The human-readable part is stored in the JSON format and can be readily uploaded to modern document-store databases to allow data analyses to scale to large datasets, making the data searchable, findable and universally accessible and parsable. The human-readability of the data format also ensures future reusability.

The non-searchable data are stored in binary JSON, or their original formats and can be stored externally while still being associated with the searchable JSON data using links, URLs or stored as "attachments" to the JSON document. They can be "re-united" with the searchable data on-demand to restore the full dataset for data analysis.

For conversion of human-readable data files, njprep currently supports .json, .tsv, .csv, and various text files (.txt/.md/.rst); for a limit set of neuroimaging data files, such as .nii.gz, .snirf, njprep parse the file header into JSON while storing the rest into binary files. njprep also converts symbolic links to a special JSON element to maintain the linkage.
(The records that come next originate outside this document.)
/-- **The tilted two-block shell average, expanded and half-pinned** (every level `c'`; the shell nonempty when `c' ≥ 1`;
`t' ≥ 2`; `H₁, H₂` disjoint with their `S`-vertices on pairwise different edges). With `A = 2λ₁X₁+2λ₂X₂+L`, `Φ₁ = ΨA`, `Φ₀ = ΨA²`:
`E_{Shell_S(t',c')}[Ψ(X₁,X₂)(2λ₁(X₁−Y₁)+2λ₂(X₂−Y₂)+L−κ·c)²] = E[Φ₀] − 2κc·E[Φ₁] + κ²c²·E[Ψ]`
`+ Σ_{i=1,2} [−4λ_i(c'/|S|)Σ_{v∈H_i} E_v[Φ₁(·+e_i)] + (4λ_iκc+4λ_i²)(c'/|S|)Σ_{v∈H_i} E_v[Ψ(·+e_i)] + 4λ_i²(c'(c'−1)/(|S|(|S|−2)))Σ_{v,w∈H_i}E_{vw}[Ψ(·+2e_i)]]`
`+ 8λ₁λ₂(c'(c'−1)/(|S|(|S|−2)))Σ_{v∈H₁,w∈H₂}E_{vw}[Ψ(·+e₁+e₂)]`. [cite: Rothvoss2017, §2 (PDF p. 6)] -/
theorem avg_tilted_expand₂ {S : Finset (Fin n)} (hS : ∀ u ∈ S, π u ∈ S) {H₁ H₂ : Finset (Fin n)} (hdisj : Disjoint H₁ H₂)
    (hsep : ∀ v ∈ S ∩ H₁, ∀ w ∈ S ∩ H₂, w ≠ v ∧ w ≠ π v) {t' : ℕ} (ht' : 2 ≤ t')
    (c' : ℕ) (hne : 1 ≤ c' → (shellIn π S t' c').Nonempty) (Ψ : ℤ → ℤ → ℝ) (l₁ l₂ kap L cR : ℝ) :
    (∑ U ∈ shellIn π S t' c', Ψ ((U ∩ H₁).card : ℤ) ((U ∩ H₂).card : ℤ) *
        (2 * l₁ * (((U ∩ H₁).card : ℝ) - ((half π U ∩ H₁).card : ℝ)) +
          2 * l₂ * (((U ∩ H₂).card : ℝ) - ((half π U ∩ H₂).card : ℝ)) + L - kap * cR) ^ 2) /
        ((shellIn π S t' c').card : ℝ) =
      (∑ U ∈ shellIn π S t' c', (fun x₁ x₂ : ℤ => Ψ x₁ x₂ * (2 * l₁ * (x₁ : ℝ) + 2 * l₂ * (x₂ : ℝ) + L) ^ 2)
          ((U ∩ H₁).card : ℤ) ((U ∩ H₂).card : ℤ)) / ((shellIn π S t' c').card : ℝ)
      - 2 * kap * cR * ((∑ U ∈ shellIn π S t' c', (fun x₁ x₂ : ℤ => Ψ x₁ x₂ * (2 * l₁ * (x₁ : ℝ) + 2 * l₂ * (x₂ : ℝ) + L))
          ((U ∩ H₁).card : ℤ) ((U ∩ H₂).card : ℤ)) / ((shellIn π S t' c').card : ℝ))
      + kap ^ 2 * cR ^ 2 * ((∑ U ∈ shellIn π S t' c', Ψ ((U ∩ H₁).card : ℤ) ((U ∩ H₂).card : ℤ)) /
          ((shellIn π S t' c').card : ℝ))
      - 4 * l₁ * (((c' : ℝ) / (S.card : ℝ)) * ∑ v ∈ S ∩ H₁,
          (∑ W ∈ shellIn π (S \ {v, π v}) (t' - 1) (c' - 1),
              (fun x₁ x₂ : ℤ => Ψ (x₁ + 1) x₂ * (2 * l₁ * ((x₁ + 1 : ℤ) : ℝ) + 2 * l₂ * (x₂ : ℝ) + L))
                ((W ∩ H₁).card : ℤ) ((W ∩ H₂).card : ℤ)) /
            ((shellIn π (S \ {v, π v}) (t' - 1) (c' - 1)).card : ℝ))
      + (4 * l₁ * kap * cR + 4 * l₁ ^ 2) * (((c' : ℝ) / (S.card : ℝ)) * ∑ v ∈ S ∩ H₁,
          (∑ W ∈ shellIn π (S \ {v, π v}) (t' - 1) (c' - 1), (fun x₁ x₂ : ℤ => Ψ (x₁ + 1) x₂) ((W ∩ H₁).card : ℤ) ((W ∩ H₂).card : ℤ)) /
            ((shellIn π (S \ {v, π v}) (t' - 1) (c' - 1)).card : ℝ))
      + 4 * l₁ ^ 2 * ((((c' : ℝ) * ((c' : ℝ) - 1)) / ((S.card : ℝ) * ((S.card : ℝ) - 2))) *
          ∑ v ∈ S ∩ H₁, ∑ w ∈ (S ∩ H₁) \ {v, π v},
            (∑ W ∈ shellIn π (del2 π S v w) (t' - 2) (c' - 2), (fun x₁ x₂ : ℤ => Ψ (x₁ + 2) x₂) ((W ∩ H₁).card : ℤ) ((W ∩ H₂).card : ℤ)) /
              ((shellIn π (del2 π S v w) (t' - 2) (c' - 2)).card : ℝ))
      - 4 * l₂ * (((c' : ℝ) / (S.card : ℝ)) * ∑ v ∈ S ∩ H₂,
          (∑ W ∈ shellIn π (S \ {v, π v}) (t' - 1) (c' - 1),
              (fun x₁ x₂ : ℤ => Ψ x₁ (x₂ + 1) * (2 * l₁ * (x₁ : ℝ) + 2 * l₂ * ((x₂ + 1 : ℤ) : ℝ) + L))
                ((W ∩ H₁).card : ℤ) ((W ∩ H₂).card : ℤ)) /
            ((shellIn π (S \ {v, π v}) (t' - 1) (c' - 1)).card : ℝ))
      + (4 * l₂ * kap * cR + 4 * l₂ ^ 2) * (((c' : ℝ) / (S.card : ℝ)) * ∑ v ∈ S ∩ H₂,
          (∑ W ∈ shellIn π (S \ {v, π v}) (t' - 1) (c' - 1), (fun x₁ x₂ : ℤ => Ψ x₁ (x₂ + 1)) ((W ∩ H₁).card : ℤ) ((W ∩ H₂).card : ℤ)) /
            ((shellIn π (S \ {v, π v}) (t' - 1) (c' - 1)).card : ℝ))
      + 4 * l₂ ^ 2 * ((((c' : ℝ) * ((c' : ℝ) - 1)) / ((S.card : ℝ) * ((S.card : ℝ) - 2))) *
          ∑ v ∈ S ∩ H₂, ∑ w ∈ (S ∩ H₂) \ {v, π v},
            (∑ W ∈ shellIn π (del2 π S v w) (t' - 2) (c' - 2), (fun x₁ x₂ : ℤ => Ψ x₁ (x₂ + 2)) ((W ∩ H₁).card : ℤ) ((W ∩ H₂).card : ℤ)) /
              ((shellIn π (del2 π S v w) (t' - 2) (c' - 2)).card : ℝ))
      + 8 * l₁ * l₂ * ((((c' : ℝ) * ((c' : ℝ) - 1)) / ((S.card : ℝ) * ((S.card : ℝ) - 2))) *
          ∑ v ∈ S ∩ H₁, ∑ w ∈ S ∩ H₂,
            (∑ W ∈ shellIn π (del2 π S v w) (t' - 2) (c' - 2),
                (fun x₁ x₂ : ℤ => Ψ (x₁ + 1) (x₂ + 1)) ((W ∩ H₁).card : ℤ) ((W ∩ H₂).card : ℤ)) /
              ((shellIn π (del2 π S v w) (t' - 2) (c' - 2)).card : ℝ)) := by
  have hsep' : ∀ v ∈ S ∩ H₂, ∀ w ∈ S ∩ H₁, w ≠ v ∧ w ≠ π v := by
    intro v hv w hw
    obtain ⟨h1, h2⟩ := hsep w hw v hv
    refine ⟨fun e => h1 e.symm, fun e => h2 ?_⟩
    rw [e, hπ]
  -- the seven half-weighted averages, half-pinned
  have h1 := avg_halfCount_fst_eq hπ hπ' hS hdisj (by omega : 1 ≤ t') c'
    (fun x₁ x₂ : ℤ => Ψ x₁ x₂ * (2 * l₁ * (x₁ : ℝ) + 2 * l₂ * (x₂ : ℝ) + L)) hne
  have h2 := avg_halfCount_fst_eq hπ hπ' hS hdisj (by omega : 1 ≤ t') c' Ψ hne
  have h3 := avg_halfPairs_fst_eq hπ hπ' hS hdisj ht' c' Ψ (fun h => hne (by omega))
  have h4 := avg_halfCount_fst_eq hπ hπ' hS hdisj.symm (by omega : 1 ≤ t') c'
    (fun x₂ x₁ : ℤ => Ψ x₁ x₂ * (2 * l₁ * (x₁ : ℝ) + 2 * l₂ * (x₂ : ℝ) + L)) hne
  have h5 := avg_halfCount_fst_eq hπ hπ' hS hdisj.symm (by omega : 1 ≤ t') c' (fun x₂ x₁ : ℤ => Ψ x₁ x₂) hne
  have h6 := avg_halfPairs_fst_eq hπ hπ' hS hdisj.symm ht' c' (fun x₂ x₁ : ℤ => Ψ x₁ x₂) (fun h => hne (by omega))
  have h7 := avg_halfCross_eq hπ hπ' hS hdisj hsep ht' c' Ψ (fun h => hne (by omega))
  simp only [Int.cast_add, Int.cast_one, Int.cast_natCast] at h1 h2 h3 h4 h5 h6 h7 ⊢
  rw [← h1, ← h2, ← h3, ← h4, ← h5, ← h6, ← h7]
  set K : ℝ := ((shellIn π S t' c').card : ℝ)
  simp only [div_eq_mul_inv]
  rw [show ∀ a b c d e f d' e' f' x : ℝ, a * K⁻¹ - 2 * kap * cR * (b * K⁻¹) + kap ^ 2 * cR ^ 2 * (c * K⁻¹)
      - 4 * l₁ * (d * K⁻¹) + (4 * l₁ * kap * cR + 4 * l₁ ^ 2) * (e * K⁻¹) + 4 * l₁ ^ 2 * (f * K⁻¹)
      - 4 * l₂ * (d' * K⁻¹) + (4 * l₂ * kap * cR + 4 * l₂ ^ 2) * (e' * K⁻¹) + 4 * l₂ ^ 2 * (f' * K⁻¹)
      + 8 * l₁ * l₂ * (x * K⁻¹) =
      (a - 2 * kap * cR * b + kap ^ 2 * cR ^ 2 * c - 4 * l₁ * d + (4 * l₁ * kap * cR + 4 * l₁ ^ 2) * e
        + 4 * l₁ ^ 2 * f - 4 * l₂ * d' + (4 * l₂ * kap * cR + 4 * l₂ ^ 2) * e' + 4 * l₂ ^ 2 * f'
        + 8 * l₁ * l₂ * x) * K⁻¹ from fun a b c d e f d' e' f' x => by ring]
  congr 1
  simp only [mul_sum, ← sum_add_distrib, ← sum_sub_distrib]
  refine sum_congr rfl fun U _ => ?_
  ring
import Mathlib
import Literature.Barriers.PneNP.ExtendedFormulationMinkowskiFaces
import Literature.Barriers.PneNP.ExtendedFormulationLinearImage
import Literature.Barriers.PneNP.CorrelationPolytopeXCLowerBoundGraph
import Summits.ValiantsHypothesis.ValiantsHypothesis.Theorems.FifoMatchingXcDivisionZmixFace
import HarnessLib

/-!
# The LOCATED-FACE EXPOSURE RUNG (stub E of line `virtual_passenger`, crux `NNDivisionHard`, stmt-ValiantsHypothesis-21181)

Theorems-side port (`--supports stmt-ValiantsHypothesis-21181`, helper; director-valiant g16 KEY b135 / desk #325; port hand
val-np-p6 g16) of §2d of the line of record `Cruxes/NNDivisionHard/Lines/virtual_passenger.lean` rev 3 (pen val-idea-42 g0, who PROVED
it there; statement = val-idea-38 g0's `LocatedFaceExposureRung`, `PairFace.lean` rev 4, verified on paper by the critic of record
val-idea-crit-9 g0, 2026-08-28).  The statement below is that `def … : Prop` δ-UNFOLDED (its `BlockConstSymGen β g` =
«`g` symmetric and `β`-block-constant», `Jdir n = fun _ => 1`), so the line closes its copy by `exact`.  Definition-free: the block
direction `C₀^β` enters only through its dot products (`exists_blockDir`), the span `W_β` of the block-constant vertices and the
representative read `x ↦ (x (ρ i, ρ j))` are spelled out.

MECHANISM (val-idea-42 / val-idea-38 / crit-9 ADVISORY #2).  The block direction `C₀^β = Σ_{p ≠ q, β p = β q} (e_{pq} − e_{pp})` is
valid on `COR(K_n)` with maximum `0`, tight exactly at the `β`-block-constant vertices (termwise: `[b p][b q] − [b p] ≤ 0`, `= 0` iff
`b p → b q`); every functional vanishing on `W_β = span{corVec b : b block-constant}` is constant (`= 0`) on that contraction face, so
faces of `(COR ∩ face) + conv q` in such directions cut only the passenger, and each cut kills a pair of generators whose difference is
not in `W_β` (`blockRead_iterate`, induction on the number of generators).  At the end all surviving differences lie in
`W_β ⊆ lin F_β` (symmetric, block-constant), hence — the rung's hypothesis — are multiples of `J`: the surviving passenger is collinear,
its hull is a SEGMENT (`convexHull_collinear_pair`), and the representative read maps the contraction face onto `COR(K_m)`
(`funLeft_image_cor_blockFace`).  Faces and linear images of extended formulations: `HasEFOfSize.face_add_face₁`,
`HasEFOfSize.image_linearMap` (Literature, val-lit-p10).

HONEST LABEL: a helper row for an OPEN crux (21181 `NNDivisionHard` OPEN; COR-VIRTUAL OPEN); nothing here is a summit statement;
VP ≠ VNP is NOT proved.
-/

set_option autoImplicit false
-- the mandated summit-side namespace repeats a component by design (single-problem summit)
set_option linter.dupNamespace false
Other human-readable documentation files, such as .png, .jpg, .pdf are stored as attachments

how to use njprep

# convert all datasets in a database to JSON
njprep /database/root/ /output/json/root/ database_name

# convert a specific dataset "dataset_name" in a specific database to JSON
njprep /database/root/ /output/json/root/ database_name dataset_name

# convert a single file or subject-folder in a given 
njprep /database/root/ /output/json/root/ database_name dataset_name /path/to/a/file

Dependencies

For Linux and Mac OS:

  • jq
  • curl
  • GNU Octave
  • jbids https://github.com/NeuroJSON/jbids - including 4 submodules under tools)
  • libparallel-forkmanager-perl (for Parallel::ForkManager)
  • libwww-perl (for LWP::UserAgent)
  • libjson-xs-perl (for JSON::XS)

For Windows: please first install cygwin64 (http://cygwin.com/) or MSYS2 (http://msys2.org/) and also install the above packages in the corresponding cygwin64/msys2 installers.

When converting datasets with neuroj or njprep, conversion for some of the data files, such as .snirf or .nii/.nii.gz requires octave and the jbids toolbox (including its submodules). Other functionalities does not require octave.